___ Data ___

import Literature.Computability.QuantumComplexity.ForrelationDerivativeTables
import Literature.Computability.QuantumComplexity.ForrelationDirectSum

/-!
# Crux `CubicForrelation.NearExactIsExact` (stmt-QuantumAdvantage-14043) — the averaging identity under 4-concatenation

Line `direct-sum-amplification`, support for the OPEN band stubs (`stub_bentSidedBand`, `stub_nonBentBand`).
A second exact operation on forrelation values besides the direct sum (`forrelation_directSum`: values
MULTIPLY): the **4-concatenation** `F = c ‖ d₁ ‖ d₁ ‖ ¬c`, `G = g₁ ‖ g₂ ‖ g₂ ‖ ¬g₁` on `n + 2` bits, i.e.

  `F(x, a, b) = c(x) ⊕ (a ⊕ b)·(c(x) ⊕ d₁(x)) ⊕ a·b`,  `G(y, a, b) = g₁(y) ⊕ (a ⊕ b)·(g₁(y) ⊕ g₂(y)) ⊕ a·b`,

satisfies, for ALL Boolean `c, d₁, g₁, g₂` on `n` bits (no bentness, no degree hypothesis),

  `Φ(F, G) = (Φ(d₁, g₁) + Φ(c, g₂)) / 2`            (`bb_forrelation_concat`).

(The `2 + 2` extra bits contribute the `16`-term block sum `4(-1)^{d₁(x)+g₁(y)} + 4(-1)^{c(x)+g₂(y)}`,
`bb_block_sum`, and `√(2^{3·2}) = 8`.) Degrees: `G` is cubic iff `g₁` is cubic and `g₁ ⊕ g₂` is QUADRATIC;
`F` is cubic iff `c` is cubic and `c ⊕ d₁` is quadratic (`bb_isDegLeFun_concat`). Hence the cubic value set
`𝒞` is closed under AVERAGING over "quadratically adjacent" pairs of pairs. The Walsh transform of `G` is
`W_G(u,a,b) = W_{g₁}(u)(1 − (-1)^{a+b}) + W_{g₂}(u)((-1)^a + (-1)^b)` (`bb_W_concat`), so `G` is bent iff `g₁, g₂`
are, with dual `g̃₂ ‖ g̃₁ ‖ g̃₁ ‖ ¬g̃₂` (`bb_W_concat_of_duals`, in the `W = 2^m·(-1)^d` vocabulary of the band stubs).
In particular:

* if `(d₁, g₁)` is an EXACT cubic pair (`Φ = 1`; `g₁` bent with cubic dual `d₁`) and `(c, g₂)` is a cubic
  pair with `c ≡ d₁`, `g₂ ≡ g₁ (mod RM(2,n))`, then `(1 + Φ(c, g₂))/2 ∈ 𝒞` on `n + 2` bits
  (`bb_forrelation_concat_of_exact`) — the defect `1 − Φ` is HALVED. So the crux `NearExactIsExact` with
  threshold `θ` forces `Φ(c, g₂) ∈ {1} ∪ [−1, 2θ − 1]` for every cubic pair quadratically adjacent to an exact
  cubic pair; a near-top value adjacent to an exact pair is the first rung of a would-be ladder
  `1 − 2^{−k}(1 − Φ)` (every further rung needs a fresh exact partner, quadratically adjacent at the new level).
  For the bent branch: with `g₂` bent, `1 − Φ(F,G) = dist(c, g̃₂)/2ⁿ` where `c` ranges over the cubics in the
  coset `d₁ + RM(2,n)` only — the residual `R_bent` at level `n + 2` for such `G` is a statement about
  quadruples at level `n`.

This is the classical secondary construction `f ‖ g ‖ g ‖ f ⊕ 1` of bent functions (bent iff `f, g` bent, dual
`g̃ ‖ f̃ ‖ f̃ ‖ g̃ ⊕ 1`; see the secondary constructions in C. Carlet, Boolean Functions for Cryptography and
Coding Theory, CUP 2021, §6.1, and A. Canteaut, P. Charpin, Decomposing bent functions, IEEE Trans. Inform.
Theory 49 (2003)) read at the level of forrelation values; here it is simply computed from the definition of `Φ`
(S. Aaronson, A. Ambainis, Forrelation, SIAM J. Comput. 47 (2018) §1.1.1). Everything below is a theorem, axioms
standard.

Imports: only the `Literature` forrelation files (they bring `forrelation`, `IsDegLeFun`, `signOf`, `twist`,
`DerivativeWalsh.W`); the Theses file `Summits.…Theses.CubicForrelation` is deliberately NOT imported (nothing here
needs the crux declarations), so this module does not depend on route edits of the Theses file.
-/

set_option linter.dupNamespace false -- D-0017: single-problem summit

___

_Task to carry out_. Please output the listing above exactly, every line included.

_Output for this exercise_.
import Literature.Computability.QuantumComplexity.ForrelationDerivativeTables
import Literature.Computability.QuantumComplexity.ForrelationDirectSum

/-!
# Crux `CubicForrelation.NearExactIsExact` (stmt-QuantumAdvantage-14043) — the averaging identity under 4-concatenation

Line `direct-sum-amplification`, support for the OPEN band stubs (`stub_bentSidedBand`, `stub_nonBentBand`).
A second exact operation on forrelation values besides the direct sum (`forrelation_directSum`: values
MULTIPLY): the **4-concatenation** `F = c ‖ d₁ ‖ d₁ ‖ ¬c`, `G = g₁ ‖ g₂ ‖ g₂ ‖ ¬g₁` on `n + 2` bits, i.e.

  `F(x, a, b) = c(x) ⊕ (a ⊕ b)·(c(x) ⊕ d₁(x)) ⊕ a·b`,  `G(y, a, b) = g₁(y) ⊕ (a ⊕ b)·(g₁(y) ⊕ g₂(y)) ⊕ a·b`,

satisfies, for ALL Boolean `c, d₁, g₁, g₂` on `n` bits (no bentness, no degree hypothesis),

  `Φ(F, G) = (Φ(d₁, g₁) + Φ(c, g₂)) / 2`            (`bb_forrelation_concat`).

(The `2 + 2` extra bits contribute the `16`-term block sum `4(-1)^{d₁(x)+g₁(y)} + 4(-1)^{c(x)+g₂(y)}`,
`bb_block_sum`, and `√(2^{3·2}) = 8`.) Degrees: `G` is cubic iff `g₁` is cubic and `g₁ ⊕ g₂` is QUADRATIC;
`F` is cubic iff `c` is cubic and `c ⊕ d₁` is quadratic (`bb_isDegLeFun_concat`). Hence the cubic value set
`𝒞` is closed under AVERAGING over "quadratically adjacent" pairs of pairs. The Walsh transform of `G` is
`W_G(u,a,b) = W_{g₁}(u)(1 − (-1)^{a+b}) + W_{g₂}(u)((-1)^a + (-1)^b)` (`bb_W_concat`), so `G` is bent iff `g₁, g₂`
are, with dual `g̃₂ ‖ g̃₁ ‖ g̃₁ ‖ ¬g̃₂` (`bb_W_concat_of_duals`, in the `W = 2^m·(-1)^d` vocabulary of the band stubs).
In particular:

* if `(d₁, g₁)` is an EXACT cubic pair (`Φ = 1`; `g₁` bent with cubic dual `d₁`) and `(c, g₂)` is a cubic
  pair with `c ≡ d₁`, `g₂ ≡ g₁ (mod RM(2,n))`, then `(1 + Φ(c, g₂))/2 ∈ 𝒞` on `n + 2` bits
  (`bb_forrelation_concat_of_exact`) — the defect `1 − Φ` is HALVED. So the crux `NearExactIsExact` with
  threshold `θ` forces `Φ(c, g₂) ∈ {1} ∪ [−1, 2θ − 1]` for every cubic pair quadratically adjacent to an exact
  cubic pair; a near-top value adjacent to an exact pair is the first rung of a would-be ladder
  `1 − 2^{−k}(1 − Φ)` (every further rung needs a fresh exact partner, quadratically adjacent at the new level).
  For the bent branch: with `g₂` bent, `1 − Φ(F,G) = dist(c, g̃₂)/2ⁿ` where `c` ranges over the cubics in the
  coset `d₁ + RM(2,n)` only — the residual `R_bent` at level `n + 2` for such `G` is a statement about
  quadruples at level `n`.

This is the classical secondary construction `f ‖ g ‖ g ‖ f ⊕ 1` of bent functions (bent iff `f, g` bent, dual
`g̃ ‖ f̃ ‖ f̃ ‖ g̃ ⊕ 1`; see the secondary constructions in C. Carlet, Boolean Functions for Cryptography and
Coding Theory, CUP 2021, §6.1, and A. Canteaut, P. Charpin, Decomposing bent functions, IEEE Trans. Inform.
Theory 49 (2003)) read at the level of forrelation values; here it is simply computed from the definition of `Φ`
(S. Aaronson, A. Ambainis, Forrelation, SIAM J. Comput. 47 (2018) §1.1.1). Everything below is a theorem, axioms
standard.

Imports: only the `Literature` forrelation files (they bring `forrelation`, `IsDegLeFun`, `signOf`, `twist`,
`DerivativeWalsh.W`); the Theses file `Summits.…Theses.CubicForrelation` is deliberately NOT imported (nothing here
needs the crux declarations), so this module does not depend on route edits of the Theses file.
-/

set_option linter.dupNamespace false -- D-0017: single-problem summit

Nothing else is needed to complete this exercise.